## Dataset excerpts
import Summits.AnomalousDissipation.AnomalousDissipation.Theses.EulerLimit
import Summits.AnomalousDissipation.AnomalousDissipation.Cruxes.EulerlimitThesisV2.Lines.tight
import Literature.Analysis.FluidPDE.NovackBallAvgBalance
import Literature.Analysis.FunctionSpaces.TorusMollifiedFields

/-!
# Stub-ideation sketch (ideator 3, FAMILY 3 — probe the extremes) for
`stub_loudTightFamily` of line `tight` (crux `EulerLimit.EulerlimitThesisV2`, stmt-AnomalousDissipation-0511).

Helper-lemma SIGNATURES only (`sorry` bodies; none is registered, none touches the skeleton).
Plans: A (extremal-clause analysis: which clauses of S1 are forced by the others),
B (period-integrated KHM + anti-alignment ⇒ uniform `L³` space modulus),
C (steady Grashof extreme: amplitude rescaling of steady witnesses).
-/

noncomputable section

set_option linter.dupNamespace false

open Filter Set MeasureTheory Function
open scoped ENNReal InnerProductSpace RealInnerProductSpace
open Literature.Analysis.FunctionSpaces Literature.Analysis.FunctionSpaces.Torus
open Literature.Analysis.FluidPDE.Torus

namespace Summit.AnomalousDissipation.AnomalousDissipation.Cruxes.EulerlimitThesisV2.TightIdeas3

open Summit.AnomalousDissipation.AnomalousDissipation.Cruxes.EulerlimitThesisV2.Tight

local notation "𝕋³" => UnitAddTorus (Fin 3)
local notation "E³" => EuclideanSpace ℝ (Fin 3)

/-! ## Shared objects -/

/-- Junk-free space–time `L³` translation functional of the stub: `∫₀^τ∫ ‖v(t+s, x+h) − v(t,x)‖³`. -/
def stMod (τ : ℝ) (v : ℝ → 𝕋³ → E³) (s : ℝ) (h : 𝕋³) : ℝ≥0∞ :=
  ∫⁻ t in Ioo 0 τ, ∫⁻ x, ‖v (t + s) (x + h) - v t x‖ₑ ^ 3

/-- `L³((0,τ)×𝕋³)` mass, junk-free. -/
def l3Mass (τ : ℝ) (v : ℝ → 𝕋³ → E³) : ℝ≥0∞ :=
  ∫⁻ t in Ioo 0 τ, ∫⁻ x, ‖v t x‖ₑ ^ 3

/-- Sphere-averaged ABSOLUTE third-order structure function `⨍_{S²} ‖δu(x;ℓω)‖³ dω`
(the absolute 4/5-law object; companion of `energyFluxSphereAvg`). -/
def absThirdSphereAvg (w : 𝕋³ → E³) (ℓ : ℝ) (x : 𝕋³) : ℝ :=
  sphereAvg fun ω => ‖increment w (ℓ • ω) x‖ ^ 3

/-- **S1♭ — the shrunken heart (Plan A target).** Verbatim `stub_loudTightFamily` with the `L³`-mass
clause DELETED and the modulus clause SPACE-ONLY (`s = 0`): uniform smallness of the absolute
third-order structure function over a period. -/
def LoudSpaceTightFamily : Prop :=
    ∃ f : 𝕋³ → E³, IsSmooth f ∧ IsDivFree f ∧ HasZeroMean f ∧
      ∃ (τ c E : ℝ), 0 < τ ∧ 0 < c ∧
        ∃ (ν : ℕ → ℝ) (us : ℕ → ℝ → 𝕋³ → E³) (ps : ℕ → ℝ → 𝕋³ → ℝ),
          (∀ j, 0 < ν j) ∧ Tendsto ν atTop (nhds 0) ∧
          (∀ j, IsClassicalNSSolutionOn univ (ν j) (fun _ => f) (us j) (ps j) ∧ Periodic (us j) τ) ∧
          (∀ j t, ∫ x, ‖us j t x‖ ^ 2 ≤ E) ∧
          (∀ j, c ≤ ∫ t in (0 : ℝ)..τ, ∫ x, ⟪f x, us j t x⟫_ℝ) ∧
          (∀ ε : ℝ, 0 < ε → ∃ δ : ℝ, 0 < δ ∧ ∀ (j : ℕ) (h : 𝕋³), ‖h‖ ≤ δ →
              stMod τ (us j) 0 h ≤ ENNReal.ofReal ε)

/-! ## Plan A — extremal-clause analysis: `S1♭ → S1` -/

/-- **HA1 (Jensen, rough part; M).** Distance to the torus mollification is controlled by the space
modulus at scales `≤ δ` (kernel nonneg, unit mass, supported in the `δ`-ball:
`Torus.kernel_nonneg`, `integral_kernel`, `support_kernel_subset`). -/
theorem HA1_lintegral_sub_vecMollify_le (τ δ : ℝ) (hτ : 0 < τ) (hδ : 0 < δ) (hδ' : δ ≤ 1 / 4)
    (v : ℝ → 𝕋³ → E³) (hv : IsSmoothSpaceTimeOn univ v) (B : ℝ≥0∞)
    (hmod : ∀ h : 𝕋³, ‖h‖ ≤ δ → stMod τ v 0 h ≤ B) :
    ∫⁻ t in Ioo 0 τ, ∫⁻ x, ‖v t x - vecMollify δ (v t) x‖ₑ ^ 3 ≤ B := by
  sorry

/-- **HA2 (Cauchy–Schwarz, smooth part is bounded; S–M).** `‖(K_δ ⋆ w)(x)‖² ≤ ‖K_δ‖₂² ‖w‖₂²`. -/
theorem HA2_norm_vecMollify_sq_le (δ : ℝ) (hδ : 0 < δ) (hδ' : δ ≤ 1 / 4) (w : 𝕋³ → E³)
    (hw : Continuous w) (x : 𝕋³) :
    ‖vecMollify δ w x‖ ^ 2 ≤ (∫ z : 𝕋³, kernel δ z ^ 2) * ∫ y, ‖w y‖ ^ 2 := by
  sorry

/-- **HA3 (assembly of HA1+HA2; S): the `L³`-mass clause of S1 is REDUNDANT.** Energy bound + space
modulus at ONE scale bound the `L³((0,τ)×𝕋³)` mass, with a constant depending only on `(τ, E, ε₀, δ₀)`. -/
theorem HA3_l3Mass_le_of_energy_of_spaceModulus (τ E ε₀ δ₀ : ℝ) (hτ : 0 < τ) (hδ₀ : 0 < δ₀) :
    ∃ M : ℝ, ∀ v : ℝ → 𝕋³ → E³, IsSmoothSpaceTimeOn univ v → (∀ t, ∫ x, ‖v t x‖ ^ 2 ≤ E) →
      (∀ h : 𝕋³, ‖h‖ ≤ δ₀ → stMod τ v 0 h ≤ ENNReal.ofReal ε₀) →
      l3Mass τ v ≤ ENNReal.ofReal M := by
  sorry

/-- **HA4 (equation ⇒ mollified field is Lipschitz in time, uniformly in `ν ≤ 1`; M–L).** Test the
momentum equation against the LERAY-PROJECTED kernel `ℙ(K_δ(x−·)eᵢ)` (`Torus.smooth_leray_helmholtz_holds`):
the pressure drops, `|∂ₜ(K_δ ⋆ uᵢ)(t,x)| ≤ ‖∇ℙφ‖_∞ E + ν‖Δℙφ‖₂ E^{1/2} + ‖f‖₂ ‖ℙφ‖₂`. -/
theorem HA4_vecMollify_time_lipschitz (f : 𝕋³ → E³) (hf : IsSmooth f) (E δ : ℝ) (hδ : 0 < δ)
    (hδ' : δ ≤ 1 / 4) :
    ∃ L : ℝ, ∀ (ν : ℝ) (u : ℝ → 𝕋³ → E³) (p : ℝ → 𝕋³ → ℝ), 0 < ν → ν ≤ 1 →
      IsClassicalNSSolutionOn univ ν (fun _ => f) u p → (∀ t, ∫ x, ‖u t x‖ ^ 2 ≤ E) →
      ∀ (t s : ℝ) (x : 𝕋³), ‖vecMollify δ (u (t + s)) x - vecMollify δ (u t) x‖ ≤ L * |s| := by
  sorry

/-- **HA5 (assembly of HA1+HA4; S–M): time modulus from space modulus, uniformly in `ν ≤ 1`.**
Given the target `ε`, the lemma names the space tolerance `η` the family must meet; given the scale
`δ` at which it meets it, the lemma returns the time window `δ'`. -/
theorem HA5_timeModulus_of_spaceModulus (f : 𝕋³ → E³) (hf : IsSmooth f) (τ E : ℝ) (hτ : 0 < τ)
    (ε : ℝ) (hε : 0 < ε) :
    ∃ η : ℝ, 0 < η ∧ ∀ δ : ℝ, 0 < δ → ∃ δ' : ℝ, 0 < δ' ∧
      ∀ (ν : ℝ) (u : ℝ → 𝕋³ → E³) (p : ℝ → 𝕋³ → ℝ), 0 < ν → ν ≤ 1 →
        IsClassicalNSSolutionOn univ ν (fun _ => f) u p → Periodic u τ →
        (∀ t, ∫ x, ‖u t x‖ ^ 2 ≤ E) →
        (∀ h : 𝕋³, ‖h‖ ≤ δ → stMod τ u 0 h ≤ ENNReal.ofReal η) →
        ∀ s : ℝ, |s| ≤ δ' → stMod τ u s 0 ≤ ENNReal.ofReal ε := by
  sorry

/-- **HA6 (period shift invariance; S).** For a `τ`-periodic integrand the window `(0,τ)` may be
shifted: reduces the mixed modulus to space-at-shifted-time + pure time. -/
theorem HA6_stMod_le_space_add_time (τ : ℝ) (hτ : 0 < τ) (v : ℝ → 𝕋³ → E³)
    (hv : IsSmoothSpaceTimeOn univ v) (hper : Periodic v τ) (s : ℝ) (h : 𝕋³) :
    stMod τ v s h ≤ 4 * (stMod τ v 0 h + stMod τ v s 0) := by
  sorry

/-- **Plan A assembly: `S1♭ → S1`** (HA3 + HA5 + HA6; drop to `ν j ≤ 1` eventually by `ν → 0`
and reindex). -/
theorem stub_loudTightFamily_of_loudSpaceTight (h : LoudSpaceTightFamily) :
    Statement.stub_loudTightFamily := by
  sorry

/-! ## Plan B — period-integrated KHM at scale `ℓ` + anti-alignment ⇒ `S1♭` -/

/-- **HB1 (period-integrated Kármán–Howarth–Monin / Duchon–Robert balance with the BALL kernel for
classical `τ`-periodic NS(ν, f), steady smooth force; L–XL).** Space- and period-integration kill
`∂ₜ(u·u^ℓ)` and every divergence; ball average is `L²`-self-adjoint, so
`∫₀^τ∫ ⨍_{S²}(δu·ω)|δu|²(ℓω) = −(4ℓ/3)·(∫₀^τ∫⟪f, u^ℓ⟫ + ν∫₀^τ∫⟪Δu, u^ℓ⟫)`
(Novack 2024 §2 Step 1 with `γ = 0`, `D_{I,ℓ,0} = −(3/(4ℓ))·energyFluxSphereAvg`, plus the
`νΔu + f` sources; smooth case of the tree's `novack2024_ballAvg_balance_holds`). -/
theorem HB1_period_KHM_ballAvg (f : 𝕋³ → E³) (hf : IsSmooth f) {ν τ : ℝ} (hν : 0 < ν) (hτ : 0 < τ)
    {u : ℝ → 𝕋³ → E³} {p : ℝ → 𝕋³ → ℝ} (hsol : IsClassicalNSSolutionOn univ ν (fun _ => f) u p)
    (hper : Periodic u τ) {ℓ : ℝ} (hℓ : 0 < ℓ) (hℓ' : ℓ < 1 / 2) :
    ∫ t in Ioo 0 τ, ∫ x, energyFluxSphereAvg (u t) ℓ x =
      -(4 * ℓ / 3) * ((∫ t in Ioo 0 τ, ∫ x, ⟪f x, ballAvg (u t) ℓ x⟫_ℝ) +
        ν * ∫ t in Ioo 0 τ, ∫ x, ⟪laplacian (u t) x, ballAvg (u t) ℓ x⟫_ℝ) := by
  sorry

/-- **HB2 (uniform-in-ν flux bound = rigorous upper "4/3 law"; M).** From HB1, the period energy
identity `ν∫₀^τ‖∇u‖₂² = ∫₀^τ∫⟪f,u⟫ ≤ τ‖f‖₂E^{1/2}` (`IsClassicalNSSolutionOn.energy_balance_holds` +
periodicity) and `|⟪Δu, u^ℓ⟫_{L²}| ≤ ‖∇u‖₂²` (ball average contracts, commutes with `∇`):
`|∫₀^τ∫ energyFluxSphereAvg| ≤ (8ℓ/3)·τ‖f‖₂√E`, for ALL `0 < ℓ < 1/2`, uniformly in `ν > 0`. -/
theorem HB2_abs_flux_le (f : 𝕋³ → E³) (hf : IsSmooth f) {ν τ E : ℝ} (hν : 0 < ν) (hτ : 0 < τ)
    {u : ℝ → 𝕋³ → E³} {p : ℝ → 𝕋³ → ℝ} (hsol : IsClassicalNSSolutionOn univ ν (fun _ => f) u p)
    (hper : Periodic u τ) (hE : ∀ t, ∫ x, ‖u t x‖ ^ 2 ≤ E) {ℓ : ℝ} (hℓ : 0 < ℓ) (hℓ' : ℓ < 1 / 2) :
    |∫ t in Ioo 0 τ, ∫ x, energyFluxSphereAvg (u t) ℓ x| ≤
      8 * ℓ / 3 * (τ * Real.sqrt (∫ x, ‖f x‖ ^ 2) * Real.sqrt E) := by
  sorry

/-- **Uniform anti-alignment at small scales (Drivas 2022, Hyp. 2 (b*), period-integrated, NS side).**
The signed flux dominates a `|ℓ|^β` fraction of the absolute third moment. -/
def PeriodAligned (β C' ℓ₀ τ : ℝ) (u : ℝ → 𝕋³ → E³) : Prop :=
  ∀ ℓ : ℝ, 0 < ℓ → ℓ ≤ ℓ₀ →
    C' * ℓ ^ β * ∫ t in Ioo 0 τ, ∫ x, absThirdSphereAvg (u t) ℓ x ≤
      -(∫ t in Ioo 0 τ, ∫ x, energyFluxSphereAvg (u t) ℓ x)

/-- **HB3 (algebra; S).** HB2 + alignment ⇒ sphere-averaged absolute structure function `≲ ℓ^{1-β}`
uniformly in `ν`. -/
theorem HB3_absThird_le_of_aligned (f : 𝕋³ → E³) (hf : IsSmooth f) {ν τ E β C' ℓ₀ : ℝ} (hν : 0 < ν)
    (hτ : 0 < τ) (hC' : 0 < C') (hℓ₀ : ℓ₀ < 1 / 2) {u : ℝ → 𝕋³ → E³} {p : ℝ → 𝕋³ → ℝ}
    (hsol : IsClassicalNSSolutionOn univ ν (fun _ => f) u p) (hper : Periodic u τ)
    (hE : ∀ t, ∫ x, ‖u t x‖ ^ 2 ≤ E) (hal : PeriodAligned β C' ℓ₀ τ u) {ℓ : ℝ} (hℓ : 0 < ℓ)
    (hℓ' : ℓ ≤ ℓ₀) :
    ∫ t in Ioo 0 τ, ∫ x, absThirdSphereAvg (u t) ℓ x ≤
      8 * τ * Real.sqrt (∫ x, ‖f x‖ ^ 2) * Real.sqrt E / (3 * C') * ℓ ^ (1 - β) := by
  sorry

/-- **HB4 (de-averaging: sphere-averaged modulus ⇒ sup modulus; M–L).** `δ_h u(x) = δ_y u(x) −
δ_{y−h}u(x+h)`, average `y` over `B(0,‖h‖)`, polar coordinates (`Measure.toSphere`,
`measurePreserving_homeomorphUnitSphereProd`) and translation invariance on `𝕋³`. -/
theorem HB4_stMod_le_of_absThirdSphereAvg (τ A γ ℓ₀ : ℝ) (hτ : 0 < τ) (hγ : 0 < γ) (hℓ₀ : 0 < ℓ₀)
    (hℓ₀' : ℓ₀ < 1 / 2) (v : ℝ → 𝕋³ → E³) (hv : IsSmoothSpaceTimeOn univ v)
    (hA : ∀ ℓ : ℝ, 0 < ℓ → ℓ ≤ ℓ₀ → ∫ t in Ioo 0 τ, ∫ x, absThirdSphereAvg (v t) ℓ x ≤ A * ℓ ^ γ)
    (h : 𝕋³) (hh : ‖h‖ ≤ ℓ₀ / 2) :
    stMod τ v 0 h ≤ ENNReal.ofReal (4 * (1 + 8 * 2 ^ γ) * A * ‖h‖ ^ γ) := by
  sorry

/-- **The re-cut heart of Plan B: a loud, energy-bounded, uniformly ANTI-ALIGNED periodic family.**
(No modulus, no `L³` mass: both become theorems.) -/
def LoudAlignedFamily : Prop :=
    ∃ f : 𝕋³ → E³, IsSmooth f ∧ IsDivFree f ∧ HasZeroMean f ∧
      ∃ (τ c E β C' ℓ₀ : ℝ), 0 < τ ∧ 0 < c ∧ β < 1 ∧ 0 < C' ∧ 0 < ℓ₀ ∧ ℓ₀ < 1 / 2 ∧
        ∃ (ν : ℕ → ℝ) (us : ℕ → ℝ → 𝕋³ → E³) (ps : ℕ → ℝ → 𝕋³ → ℝ),
          (∀ j, 0 < ν j) ∧ Tendsto ν atTop (nhds 0) ∧
          (∀ j, IsClassicalNSSolutionOn univ (ν j) (fun _ => f) (us j) (ps j) ∧ Periodic (us j) τ) ∧
          (∀ j t, ∫ x, ‖us j t x‖ ^ 2 ≤ E) ∧
          (∀ j, c ≤ ∫ t in (0 : ℝ)..τ, ∫ x, ⟪f x, us j t x⟫_ℝ) ∧
          (∀ j, PeriodAligned β C' ℓ₀ τ (us j))

/-- **Plan B assembly: `LoudAlignedFamily → S1♭`** (HB3 + HB4 with `γ = 1 − β > 0`; then Plan A gives S1). -/
theorem loudSpaceTight_of_loudAligned (h : LoudAlignedFamily) : LoudSpaceTightFamily := by
  sorry

/-! ## Plan C — the steady (Grashof) extreme: amplitude rescaling of steady witnesses -/

/-- **HC1 (steady amplitude covariance on `𝕋³`; S–M).** A steady classical solution for the force
`μ • f` rescales to one for `f` itself at viscosity `μ^{-1/2} ν` (torus twin of
`IsClassicalNSSolutionOn.stRescale` with `γ = 1`; for steady fields the time dilation is invisible). -/
theorem HC1_steady_amplitude_rescale {ν μ : ℝ} (hμ : 0 < μ) {f U : 𝕋³ → E³} {P : 𝕋³ → ℝ}
    (h : IsClassicalNSSolutionOn univ ν (fun _ => μ • f) (fun _ => U) (fun _ => P)) :
    IsClassicalNSSolutionOn univ (μ ^ (-(1 / 2 : ℝ)) * ν) (fun _ => f)
      (fun _ => μ ^ (-(1 / 2 : ℝ)) • U) (fun _ => μ⁻¹ • P) := by
  sorry

/-- **Steady Grashof family (Plan C heart).** Unit viscosity, force `G • f`, STEADY classical
solutions `v_G` whose normalised input stays positive and whose normalised fields are `L³`-space-tight. -/
def SteadyGrashofTightFamily : Prop :=
    ∃ f : 𝕋³ → E³, IsSmooth f ∧ IsDivFree f ∧ HasZeroMean f ∧
      ∃ (c E : ℝ), 0 < c ∧
        ∃ (G : ℕ → ℝ) (vs : ℕ → 𝕋³ → E³) (qs : ℕ → 𝕋³ → ℝ),
          (∀ j, 0 < G j) ∧ Tendsto G atTop atTop ∧
          (∀ j, IsClassicalNSSolutionOn univ 1 (fun _ => G j • f) (fun _ => vs j) (fun _ => qs j)) ∧
          (∀ j, ∫ x, ‖vs j x‖ ^ 2 ≤ E * G j) ∧
          (∀ j, c * (G j) ^ (3 / 2 : ℝ) ≤ G j * ∫ x, ⟪f x, vs j x⟫_ℝ) ∧
          (∀ ε : ℝ, 0 < ε → ∃ δ : ℝ, 0 < δ ∧ ∀ (j : ℕ) (h : 𝕋³), ‖h‖ ≤ δ →
              ∫⁻ x, ‖(G j) ^ (-(1 / 2 : ℝ)) • (vs j (x + h) - vs j x)‖ₑ ^ 3 ≤ ENNReal.ofReal ε)

/-- **Plan C assembly: `SteadyGrashofTightFamily → S1♭`** (HC1 with `μ = G j`, `ν j = (G j)^{-1/2} → 0`,
any `τ > 0`; time clauses vacuous for steady fields). -/
theorem loudSpaceTight_of_steadyGrashof (h : SteadyGrashofTightFamily) : LoudSpaceTightFamily := by
  sorry

end Summit.AnomalousDissipation.AnomalousDissipation.Cruxes.EulerlimitThesisV2.TightIdeas3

## What the task asks
Output, from the data above, the lines from the line with "(assembly of HA1+HA4;" to the line with "at which it" exactly as they stand, both ends included and nothing else.

## Answer space
/-- **HA5 (assembly of HA1+HA4; S–M): time modulus from space modulus, uniformly in `ν ≤ 1`.**
Given the target `ε`, the lemma names the space tolerance `η` the family must meet; given the scale
`δ` at which it meets it, the lemma returns the time window `δ'`. -/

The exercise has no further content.